Jasperites gathered at the Jasper-Yellowhead Museum and Archives, Sept. 26, to celebrate the people who make our arts community vibrant.
The fourth annual Raven About the Arts Awards honoured five local artists and two patrons of the arts, each of whom was presented with a flower and a custom fused-glass award made in Wildwood, Alta.
This year’s recipients were Marla Pollock (fine art), Brian Lackey (music), Shawna Woelke (choreography), Lena Fraser (theatre), Deb Joly (photography) and Sam and Shelley Koebel (patrons of the arts).
The award winners were selected by their peers for their willingness to share their work and knowledge with the community and for their ability to inspire others to participate in and appreciate the arts.
To save the artists the stress of standing on stage, each year Dave Baker interviews them ahead of the ceremony and creates a video showcasing each artist’s passions.
The evening began with a video of Brian Lackey, a talented guitar player and singer, who plays solo, as well as with his band Hundred Miles Across, which features last year’s Raven About the Arts award winner, Monika Schaefer, on violin.
Lackey explained in his interview that there is nothing he enjoys more than sitting down to play music, whether it’s in the kitchen with some friends, at a jam night or on stage.
“I play music with people at least once a week,” he said, adding that there are ample opportunities to play in Jasper. “It’s something that I’d like to continue to work at, I’d like to be a better musician ... and be as good a musician as I can be.”
Shawna Woelke is a hula-hooper and fire dancer, and this year’s recipient of the choreography award.
Woelke picked up hula hooping from a friend and has since started making her own hoops and teaching workshops, as well as performing at festivals.
“There’s so much more to hula-hooping than just hooping around the waist,” she said gushing about all that you can do with your body, whether it’s using multiple hoops at a time or incorporating fire.
Woelke’s talents are often visible on the Visitor Information Centre lawn or at festivals in the region, including the Jasper Folk Music Festival and Wild Mountain Music Festival.
Deb Joly—as well as being a fabulous Marilyn Monroe impersonator—is a local photographer, who started snapping photos when she was a teenager, as a way of keeping a visual diary.

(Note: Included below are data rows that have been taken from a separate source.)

/-- ★ THE BLOCK OF FIVE BEATS THE XOR-ANTIPODE: at every `n ≡ 2 (mod 4)`, `n ≥ 10`, the §10 strategy `xorAnti` (perfect to weight 3)
LOSES on `1_{[0,4]}` — its count over the pent electorate is `3 + 2`. -/
theorem xorAnti_loses_block (h4 : n % 4 = 2) (hn : 10 ≤ n) : ¬ Rel (pentIn n 2) (ans (xorAnti n) (pentIn n 2)) := by
  have he : n % 2 = 0 := by omega
  rw [rel_pent_iff he (M := 2) rfl le_rfl (by omega), ans_xorAnti, card_xor_mod_two, card_filter_and_shift _ _ (show 1 ≤ n by omega),
    card_filter_and_shift _ _ (show n / 2 ≤ n by omega), card_filter_and_block _ (by omega), card_filter_and_block _ (by omega)]
  simp only [val_shift]
  have e0 : (0 + (n - 1)) % n = n - 1 := by rw [Nat.zero_add]; exact Nat.mod_eq_of_lt (by omega)
  have e1 : (1 + (n - 1)) % n = 0 := by rw [show 1 + (n - 1) = n by omega, Nat.mod_self]
  have e2 : (2 + (n - 1)) % n = 1 := by rw [show 2 + (n - 1) = 1 + n by omega, Nat.add_mod_right, Nat.mod_eq_of_lt (by omega)]
  have e3 : (3 + (n - 1)) % n = 2 := by rw [show 3 + (n - 1) = 2 + n by omega, Nat.add_mod_right, Nat.mod_eq_of_lt (by omega)]
  have e4 : (4 + (n - 1)) % n = 3 := by rw [show 4 + (n - 1) = 3 + n by omega, Nat.add_mod_right, Nat.mod_eq_of_lt (by omega)]
  have g0 : (0 + (n - n / 2)) % n = n / 2 := by rw [show 0 + (n - n / 2) = n / 2 by omega, Nat.mod_eq_of_lt (by omega)]
  have g1 : (1 + (n - n / 2)) % n = n / 2 + 1 := by rw [show 1 + (n - n / 2) = n / 2 + 1 by omega, Nat.mod_eq_of_lt (by omega)]
  have g2 : (2 + (n - n / 2)) % n = n / 2 + 2 := by rw [show 2 + (n - n / 2) = n / 2 + 2 by omega, Nat.mod_eq_of_lt (by omega)]
  have g3 : (3 + (n - n / 2)) % n = n / 2 + 3 := by rw [show 3 + (n - n / 2) = n / 2 + 3 by omega, Nat.mod_eq_of_lt (by omega)]
  have g4 : (4 + (n - n / 2)) % n = n / 2 + 4 := by rw [show 4 + (n - n / 2) = n / 2 + 4 by omega, Nat.mod_eq_of_lt (by omega)]
  have f0 : ¬ (((n - 1) % 2 = 0 ∧ (n - 1 < 2 ∨ 2 * 2 - 2 < n - 1)) ∨ ((n - 1) % 2 = 1 ∧ n - 1 < 2 * 2)) := by omega
  have k0 : ¬ (((n / 2) % 2 = 0 ∧ (n / 2 < 2 ∨ 2 * 2 - 2 < n / 2)) ∨ ((n / 2) % 2 = 1 ∧ n / 2 < 2 * 2)) := by omega
  have k1 : ((n / 2 + 1) % 2 = 0 ∧ (n / 2 + 1 < 2 ∨ 2 * 2 - 2 < n / 2 + 1)) ∨ ((n / 2 + 1) % 2 = 1 ∧ n / 2 + 1 < 2 * 2) := by omega
  have k2 : ¬ (((n / 2 + 2) % 2 = 0 ∧ (n / 2 + 2 < 2 ∨ 2 * 2 - 2 < n / 2 + 2)) ∨ ((n / 2 + 2) % 2 = 1 ∧ n / 2 + 2 < 2 * 2)) := by omega
  have k3 : ((n / 2 + 3) % 2 = 0 ∧ (n / 2 + 3 < 2 ∨ 2 * 2 - 2 < n / 2 + 3)) ∨ ((n / 2 + 3) % 2 = 1 ∧ n / 2 + 3 < 2 * 2) := by omega
  have k4 : ¬ (((n / 2 + 4) % 2 = 0 ∧ (n / 2 + 4 < 2 ∨ 2 * 2 - 2 < n / 2 + 4)) ∨ ((n / 2 + 4) % 2 = 1 ∧ n / 2 + 4 < 2 * 2)) := by omega
  simp only [e0, e1, e2, e3, e4, g0, g1, g2, g3, g4, f0, k0, k1, k2, k3, k4, if_true, if_false]
  decide

/-- the two reads of `orAnti` never both hit the block (`n ≥ 12`). -/
theorem card_block_and_reads_zero (hn : 12 ≤ n) (E : Fin n → Prop) [DecidablePred E] :
    (univ.filter fun b : Fin n => E b ∧ (pentIn n 2 (shift n 1 b) && pentIn n 2 (shift n (1 + n / 2) b)) = true).card = 0 := by
  refine Finset.card_eq_zero.mpr (Finset.filter_eq_empty_iff.mpr fun b _ h => ?_)
  have hb := b.isLt
  simp only [Bool.and_eq_true, pentIn_two_apply, decide_eq_true_eq, val_shift] at h
  rcases h with ⟨-, h1, h2⟩
  rcases Nat.lt_or_ge ((b : ℕ) + 1) n with c1 | c1
  · rw [Nat.mod_eq_of_lt c1] at h1
    rcases Nat.lt_or_ge ((b : ℕ) + (1 + n / 2)) n with c2 | c2
    · rw [Nat.mod_eq_of_lt c2] at h2; omega
    · rw [show (b : ℕ) + (1 + n / 2) = ((b : ℕ) + 1 + n / 2 - n) + n by omega, Nat.add_mod_right, Nat.mod_eq_of_lt (by omega)] at h2
      omega
  · rw [show (b : ℕ) + 1 = 0 + n by omega, Nat.add_mod_right, Nat.zero_mod] at h1
    rw [show (b : ℕ) + (1 + n / 2) = (n / 2) + n by omega, Nat.add_mod_right, Nat.mod_eq_of_lt (by omega)] at h2
    omega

Later in life, when she began working at the Palisades Stewardship Education Centre, Joly’s focus changed.
“My intention as well was to paint, so many of my photographs I have taken with an eye of how would this look as a painting,” she said, explaining her creative process.
Lena Fraser is a thespian. She has worked closely with the Jasper Theatre Company, either starring in plays—like A Christmas Carol—or directing them.

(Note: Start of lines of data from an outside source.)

import Summits.BirchSwinnertonDyer.Rank1Residual.GaloisImage.KummerSubgroupEquiv
import HarnessLib

/-!
# `μₙ(k̄) ≃ Eˣ[n]` as `Γ_k`-modules when `μₙ ⊆ E`
# (cell `b2b-bsdres`, team n1011, row T-EPC = Tate's local Euler–Poincaré characteristic; seat p04 GEN 8; stage C4d)

HONEST FRAMING (cell `b2b-bsdres`, run/shared/lean/b2b/bsd-rank1-residual/, verbatim in every
file): the goal of the cell is to DELETE the COMBINATION-SHAPED residual classes of the
Birch–Swinnerton-Dyer formula for ALL analytic-rank `≤ 1` elliptic curves over `ℚ` — "full BSD
formula for every rank `≤ 1` curve in class `C`" assembled STRICTLY from published theorems — so
that the rank-`≤ 1` remainder becomes exactly the CONSTRUCTION-SHAPED classes, which are TYPED
(missing-input `Prop`s), NOT attempted. This is not "finishing BSD". Team n1011 (N10 / N11, the
additive block X4 ∧ `p = 3`): research route; no claim beyond the stated classes; nothing is
booked; no mark / label is changed by this file. Theorems only (no definition, no named fact, no
`sorry`); TOOL theorems of Galois theory.  (Placement: Summits/GaloisImage with the T-EPC cone.)

## What

For `k` of characteristic `0`, `n`, and a normal subextension `E ⊆ k̄` whose fixing group
`Gal(k̄/E)` acts trivially on `μₙ(k̄)`: the roots of unity lie in `E` (Galois correspondence) and
`ζ ↦ ζ` is an isomorphism of `Γ_k`-modules between the tree's `μₙ = DiscreteGaloisModule.mu k n` and
the `n`-torsion `Eˣ[n]` of the `Gal(E/k)`-module `Eˣ` of stages B1–B7 (the subrepresentation
`ker (n : Additive Eˣ → Additive Eˣ)` of `Representation.ofMulDistribMulAction (E ≃ₐ[k] E) Eˣ`),
pulled back to `Γ_k` along `resGal E`:

* `KummerSubgroup.muVal_mem` — `μₙ(k̄) ⊆ E`;
* `KummerSubgroup.nonempty_equiv_mu_torsionUnits` — the equivalence of representations.

This identifies the factor `#Hom_Δ(Z, Eˣ[p])` of Milne's Lemma 2.11 (stage B7) with `#Hom_Γ(Z, μ_p)`.

References: J. S. Milne, *Arithmetic Duality Theorems* (2006), I §2 proof of Thm. 2.8
[MilneADT2006]; J.-P. Serre, *Local Fields* (1979), X §3 [SerreLocalFields1979].
-/

noncomputable section

open Function Field
open Literature.NumberTheory.GaloisRepresentations
open Literature.NumberTheory.GaloisRepresentations.DiscreteGaloisModule
open Literature.NumberTheory.GaloisRepresentations.LocalWeilDatum (galFixing mem_galFixing_iff)

universe u

namespace Summit.BirchSwinnertonDyer.Rank1Residual.GaloisImage

namespace KummerSubgroup

variable (k : Type u) [Field k] (n : ℕ) (E : IntermediateField k (AlgebraicClosure k))

/-- **`μₙ(k̄) ⊆ E`** when `Gal(k̄/E)` fixes `μₙ(k̄)` (characteristic `0`, Galois correspondence).
[folklore] -/
theorem muVal_mem [CharZero k] (hμ : ∀ g ∈ galFixing k E, ∀ ζ : MuCarrier k n, mu k n g ζ = ζ)
    (ζ : MuCarrier k n) : ((muVal k n ζ : (AlgebraicClosure k)ˣ) : AlgebraicClosure k) ∈ E := by
  rw [← forall_smul_eq_iff_mem]
  intro g hg
  have h := congrArg (fun v => ((muVal k n v : (AlgebraicClosure k)ˣ) : AlgebraicClosure k)) (hμ g hg ζ)
  simp only [muVal_apply, Units.coe_smul] at h
  exact h

/-- The unit of `E` underlying a root of unity, and its properties (value, `n`-torsion).
[folklore] -/
theorem exists_units_of_mu [CharZero k] (hμ : ∀ g ∈ galFixing k E, ∀ ζ : MuCarrier k n, mu k n g ζ = ζ) :
    ∃ ι : MuCarrier k n →+ Additive (↥E)ˣ,
      (∀ ζ, (((Additive.toMul (ι ζ) : (↥E)ˣ) : E) : AlgebraicClosure k) = muVal k n ζ) ∧
      Injective ι ∧
      (∀ ζ, ι ζ ∈ LinearMap.ker (LinearMap.lsmul ℤ (Additive (↥E)ˣ) n)) ∧
      (∀ x ∈ LinearMap.ker (LinearMap.lsmul ℤ (Additive (↥E)ˣ) n), ∃ ζ, ι ζ = x) := by
  have hne : ∀ ζ : MuCarrier k n, (⟨_, muVal_mem k n E hμ ζ⟩ : E) ≠ 0 := fun ζ h =>
    Units.ne_zero (muVal k n ζ) (congrArg (fun z : E => (z : AlgebraicClosure k)) h)
  let u : MuCarrier k n → (↥E)ˣ := fun ζ => Units.mk0 _ (hne ζ)
  have hu : ∀ ζ, (((u ζ : (↥E)ˣ) : E) : AlgebraicClosure k) = muVal k n ζ := fun ζ => rfl
  have hu_inj : ∀ ζ ζ', u ζ = u ζ' → ζ = ζ' := fun ζ ζ' h =>
    muVal_injective k n (Units.ext (by rw [← hu, ← hu, h]))
  have hu_mul : ∀ ζ ζ', u (ζ + ζ') = u ζ * u ζ' := fun ζ ζ' =>
    Units.ext (Subtype.ext (by
      change (((u (ζ + ζ') : (↥E)ˣ) : E) : AlgebraicClosure k) = ((u ζ : E) : AlgebraicClosure k) * ((u ζ' : E) : AlgebraicClosure k)
      rw [hu, hu, hu, muVal_add, Units.val_mul]))
  let ι : MuCarrier k n →+ Additive (↥E)ˣ :=
    { toFun := fun ζ => Additive.ofMul (u ζ)
      map_zero' := by
        have h : u 0 = 1 := Units.ext (Subtype.ext (by
          rw [hu, muVal_zero, Units.val_one]; rfl))
        rw [h]; rfl
      map_add' := fun ζ ζ' => by rw [hu_mul]; rfl }
  have hι : ∀ ζ, Additive.toMul (ι ζ) = u ζ := fun ζ => rfl
  refine ⟨ι, fun ζ => hu ζ, fun ζ ζ' h => hu_inj ζ ζ' (by rw [← hι, ← hι, h]), fun ζ => ?_, fun x hx => ?_⟩
  · rw [LinearMap.mem_ker, LinearMap.lsmul_apply, natCast_zsmul]
    change Additive.ofMul ((u ζ) ^ n) = Additive.ofMul 1
    refine congrArg Additive.ofMul (Units.ext (Subtype.ext ?_))
    rw [Units.val_pow_eq_pow_val, IntermediateField.coe_pow, hu, ← Units.val_pow_eq_pow_val, muVal_pow_eq_one,
      Units.val_one]
    rfl
  · rw [LinearMap.mem_ker, LinearMap.lsmul_apply, natCast_zsmul] at hx
    have hxn : (Additive.toMul x) ^ n = 1 := by
      rw [← toMul_nsmul, hx, toMul_zero]
    -- the root of unity in `k̄`
    have hval : (Units.map (algebraMap (↥E) (AlgebraicClosure k)).toMonoidHom (Additive.toMul x)) ^ n = 1 := by
      rw [← map_pow, hxn, map_one]
    let ζ : rootsOfUnity n (AlgebraicClosure k) := ⟨_, (mem_rootsOfUnity _ _).2 hval⟩
    refine ⟨MuCarrier.ofRootsOfUnity ζ, ?_⟩
    change Additive.ofMul (u (MuCarrier.ofRootsOfUnity ζ)) = x
    rw [← ofMul_toMul x]
    refine congrArg Additive.ofMul (Units.ext (Subtype.ext ?_))
    rw [hu, muVal_ofRootsOfUnity]
    rfl

/-- **`μₙ(k̄) ≃ Eˣ[n]` as `Γ_k`-representations** (`E/k` normal inside `k̄`, `Gal(k̄/E)` fixing
`μₙ(k̄)`, characteristic `0`): `ζ ↦ ζ ∈ Eˣ` identifies the tree's Galois module `μₙ` with the
`n`-torsion subrepresentation of `Additive Eˣ` under `Gal(E/k)`, pulled back along `Γ_k → Gal(E/k)`.
[cite: MilneADT2006, I §2 proof of Thm 2.8 (p. 34)] [cite: SerreLocalFields1979, X §3] -/
theorem nonempty_equiv_mu_torsionUnits [CharZero k] [Normal k E]
    (hμ : ∀ g ∈ galFixing k E, ∀ ζ : MuCarrier k n, mu k n g ζ = ζ) :
    Nonempty ((mu k n).toRepresentation.Equiv
      ((((Representation.ofMulDistribMulAction (↥E ≃ₐ[k] ↥E) (↥E)ˣ).subrepresentation _
          (ModPRepCount.ker_lsmul_le_comap
            (Representation.ofMulDistribMulAction (↥E ≃ₐ[k] ↥E) (↥E)ˣ) n))).comp (resGal E))) := by
  classical
  set ρU := Representation.ofMulDistribMulAction (↥E ≃ₐ[k] ↥E) (↥E)ˣ with hρU
  set T := LinearMap.ker (LinearMap.lsmul ℤ (Additive (↥E)ˣ) n) with hT
  obtain ⟨ι, hιval, hιinj, hιmem, hιsurj⟩ := exists_units_of_mu k n E hμ
  -- the bijection onto `T`
  let e₀ : MuCarrier k n → T := fun ζ => ⟨ι ζ, hιmem ζ⟩
  have he₀ : ∀ ζ, ((e₀ ζ : T) : Additive (↥E)ˣ) = ι ζ := fun ζ => rfl
  have hbij : Bijective e₀ := by
    refine ⟨fun ζ ζ' h => hιinj (by rw [← he₀, ← he₀, h]), fun x => ?_⟩
    obtain ⟨ζ, hζ⟩ := hιsurj x.1 x.2
    exact ⟨ζ, Subtype.ext hζ⟩
  let e₁ := Equiv.ofBijective e₀ hbij
  have he₁ : ∀ ζ, ((e₁ ζ : T) : Additive (↥E)ˣ) = ι ζ := fun ζ => rfl
  have hadd : ∀ ζ ζ', e₁ (ζ + ζ') = e₁ ζ + e₁ ζ' := fun ζ ζ' =>
    Subtype.ext (by rw [Submodule.coe_add, he₁, he₁, he₁, map_add])
  -- equivariance on values in `k̄`
  have hequiv : ∀ (g : absoluteGaloisGroup k) (ζ : MuCarrier k n),
      e₁ ((mu k n) g ζ) = (ρU.subrepresentation T (ModPRepCount.ker_lsmul_le_comap ρU n)) (resGal E g) (e₁ ζ) := by
    intro g ζ
    apply Subtype.ext
    rw [he₁, Representation.subrepresentation_apply]
    change ι ((mu k n) g ζ) = ρU (resGal E g) (ι ζ)
    rw [hρU, Representation.ofMulDistribMulAction_apply_apply, ← ofMul_toMul (ι ((mu k n) g ζ))]
    refine congrArg Additive.ofMul (Units.ext (Subtype.ext ?_))
    rw [hιval, coe_resGal_smul_units, hιval, muVal_apply, Units.coe_smul]
  refine ⟨Representation.Equiv.mk
    { toFun := e₁
      invFun := e₁.symm
      map_add' := hadd
      map_smul' := fun c ζ => ?_
      left_inv := e₁.symm_apply_apply
      right_inv := e₁.apply_symm_apply } fun g => LinearMap.ext fun ζ => hequiv g ζ⟩
  -- `ℤ`-linearity from additivity
  have h := map_zsmul (AddMonoidHom.mk' e₁ hadd) c ζ
  change e₁ (c • ζ) = c • e₁ ζ
  exact h

end KummerSubgroup

end Summit.BirchSwinnertonDyer.Rank1Residual.GaloisImage

end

Her love of the stage began early, when she was a dancer and singer, and then in high school it led her to theatre.
“I love entertaining,” she said. “I love getting the reaction from people in the audience, and I love the challenge of being a completely different person than you are in your every day life.

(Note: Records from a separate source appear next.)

import Mathlib
import Summits.NavierStokesRegularity.NavierStokesRegularity.Theorems.TypeIQuarterGateScarEnvelopeTypeIZoomDictionaryDefs
import Summits.NavierStokesRegularity.NavierStokesRegularity.Theorems.TypeIQuarterGateScarEnvelopeTypeIFatKill
import Summits.NavierStokesRegularity.NavierStokesRegularity.Theorems.TypeIQuarterGateScarEnvelopeTypeIBudgetViolators
import Summits.NavierStokesRegularity.NavierStokesRegularity.Theorems.TypeIQuarterGateScarEnvelopeTypeIOfNoTwinScarObject
import Summits.NavierStokesRegularity.NavierStokesRegularity.Theorems.TypeIQuarterGateQuarterLawTypeIGlue
import Summits.NavierStokesRegularity.NavierStokesRegularity.Theorems.TypeIQuarterGateEnvelopeQuarterLaw
import Summits.NavierStokesRegularity.NavierStokesRegularity.Theorems.TypeIQuarterGateScarEnvelopeTypeINearOneRateDss
import Literature.Analysis.FluidPDE.AncientAxisymmetricTypeILiouville
import Literature.Geometry.GeometricMeasureTheory.CurrentsAdmissibleHomotopy
import Summits.NavierStokesRegularity.NavierStokesRegularity.Theorems.TypeIQuarterGateScarEnvelopeTypeIZoomDictionaryLemmas
import Summits.NavierStokesRegularity.NavierStokesRegularity.Theorems.TypeIQuarterGateScarEnvelopeTypeIZoomDictionaryUnitInputs
import Summits.NavierStokesRegularity.NavierStokesRegularity.Theorems.TypeIQuarterGateScarEnvelopeTypeIZoomDictionaryPersistence

/-!
# Part L0–L2: stability of regular final-time points and the KNSS space–time envelope at a satellite-free point

Part L0–L2 of the ROUND-32 plate («TAME ⟺ ENVELOPED»): elementary lemmas, interior stability of regular final-time points under the zoom convergence, and the KNSS space–time envelope `HasTypeIDecay` at a satellite-free final-time point of a tower object.

PROVENANCE: declaration texts VERBATIM from the HOME plates of the instrument seat nsreg-p3 (g24/g25, cell
`pub/ns-regularity-ideate`): `round-31/Tangent31prep.lean` v5 (sha16 `e5b8668e3a090216`; = ROUND-30 plate v10 + Part K) and,
for Part L, `round-32/Tangent32prep.lean` v6 (sha16 `6123f27718636121`);
the author cannot write under `Theorems/` (`perm.theorems-prover-only`); landed by the
LEAD-lineage prover ns-sz-p1 g5 on director-ns DIRECTOR-NS #218 (2), split into ≤ 400-line modules (the
plate's `def`s gathered in `TypeIQuarterGateScarEnvelopeTypeIZoomDictionaryDefs`), namespace
`Summit.NavierStokesRegularity.NavierStokesRegularity.Cruxes.ScarEnvelopeTypeI.ZoomDictionary` (the plate's `NsregP3.R30P`), `E3` spelled out, one-line docstrings
added where the plate had none.  `--supports stmt-NavierStokesRegularity-23843 --as helper`.

HONEST FRAMING: dictionary / census TOOLING for the crux `TypeIQuarterGate.ScarEnvelopeTypeI` (item 23843):
equivalences and normal forms, kernel-checked; NO open statement is proved — 23843, its parent
`QuarterLawTypeI` (23726), the route and Navier–Stokes regularity are OPEN; hard core evaded: none.
-/

-- the summit-side namespace repeats a component by design (single-conjunct summit, D-0017)
set_option linter.dupNamespace false

open MeasureTheory Set Metric Filter Topology
open scoped ENNReal

namespace Summit.NavierStokesRegularity.NavierStokesRegularity.Cruxes.ScarEnvelopeTypeI.ZoomDictionary

variable {u : ℝ → (EuclideanSpace ℝ (Fin 3)) → (EuclideanSpace ℝ (Fin 3))} {a : (EuclideanSpace ℝ (Fin 3))} {ν T : ℝ}

section Tower

open Literature.Analysis.FluidPDE
variable {U : ℝ → (EuclideanSpace ℝ (Fin 3)) → (EuclideanSpace ℝ (Fin 3))} {P : ℝ → (EuclideanSpace ℝ (Fin 3)) → ℝ} {y' : (EuclideanSpace ℝ (Fin 3))} {ν : ℝ}
open Summit.NavierStokesRegularity.NavierStokesRegularity.Cruxes.ScarEnvelopeTypeI.ScarZoom
  (CruxHypotheses ScarViolators TwinScarObject singularAt_of_isBackwardSingularPoint
    exists_localEnergy_of_typeIBound) in

/-! #### L0. Two elementary lemmas -/

/-- A continuous function a.e. dominated by a continuous function on an open set is dominated there
pointwise. -/
theorem norm_le_of_ae_le_of_continuousOn {f : ℝ × (EuclideanSpace ℝ (Fin 3)) → (EuclideanSpace ℝ (Fin 3))} {g : ℝ × (EuclideanSpace ℝ (Fin 3)) → ℝ} {O : Set (ℝ × (EuclideanSpace ℝ (Fin 3)))}
    (hO : IsOpen O) (hf : ContinuousOn f O) (hg : ContinuousOn g O)
    (h : ∀ᵐ z ∂(volume.restrict O), ‖f z‖ ≤ g z) : ∀ z ∈ O, ‖f z‖ ≤ g z := by
  by_contra hcon
  push Not at hcon
  obtain ⟨z, hzO, hzg⟩ := hcon
  set V : Set (ℝ × (EuclideanSpace ℝ (Fin 3))) := O ∩ (fun w => ‖f w‖ - g w) ⁻¹' Ioi 0 with hV
  have hVopen : IsOpen V := (hf.norm.sub hg).isOpen_inter_preimage hO isOpen_Ioi
  have hzV : z ∈ V := ⟨hzO, sub_pos.2 hzg⟩
  have hpos : 0 < volume V := hVopen.measure_pos volume ⟨z, hzV⟩
  have hnull : volume V = 0 := by
    have h' : ∀ᵐ w ∂volume, w ∈ O → ‖f w‖ ≤ g w := (ae_restrict_iff' hO.measurableSet).1 h
    have h0 : volume {w | ¬ (w ∈ O → ‖f w‖ ≤ g w)} = 0 := ae_iff.1 h'
    refine measure_mono_null (fun w hw => ?_) h0
    simp only [mem_setOf_eq]
    exact fun himp => absurd (himp hw.1) (not_le.2 (sub_pos.1 hw.2))
  exact absurd hnull hpos.ne'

“Being a part of theatre in Jasper is even more rewarding than being a part of theatre in a bigger city because you know everybody and it’s amazing to know that everyone in this community has come and filled the activity centre or filled the high school gym to come out and support us.”
Marla Pollock is a painter who creates vibrant acrylic paintings.
As a founding member of the Jasper Artists Guild, her work appears in the guild’s galleries, where it stands out from the rest, as something completely different; because unlike many of Jasper’s other painters, Pollock avoids landscapes.
“I have tried landscape painting and I seriously want to nap. I love the beauty of the mountains and the trees, the rivers and the rocks and I can feel their energy, but I’m never really called to paint them or capture their energy, never. It’s just mostly my imagination, my internal gaze.”
Shelley and Sam Koebel are the owners of the SnowDome Coffee Bar, and huge supporters of Jasper’s arts community.
As well as hosting numerous arts events within their shop each year, the Koebels also donated a space to the Jasper Artists Guild last winter.
For their commitment to the health of Jasper’s arts community, they were presented the patron of the arts award.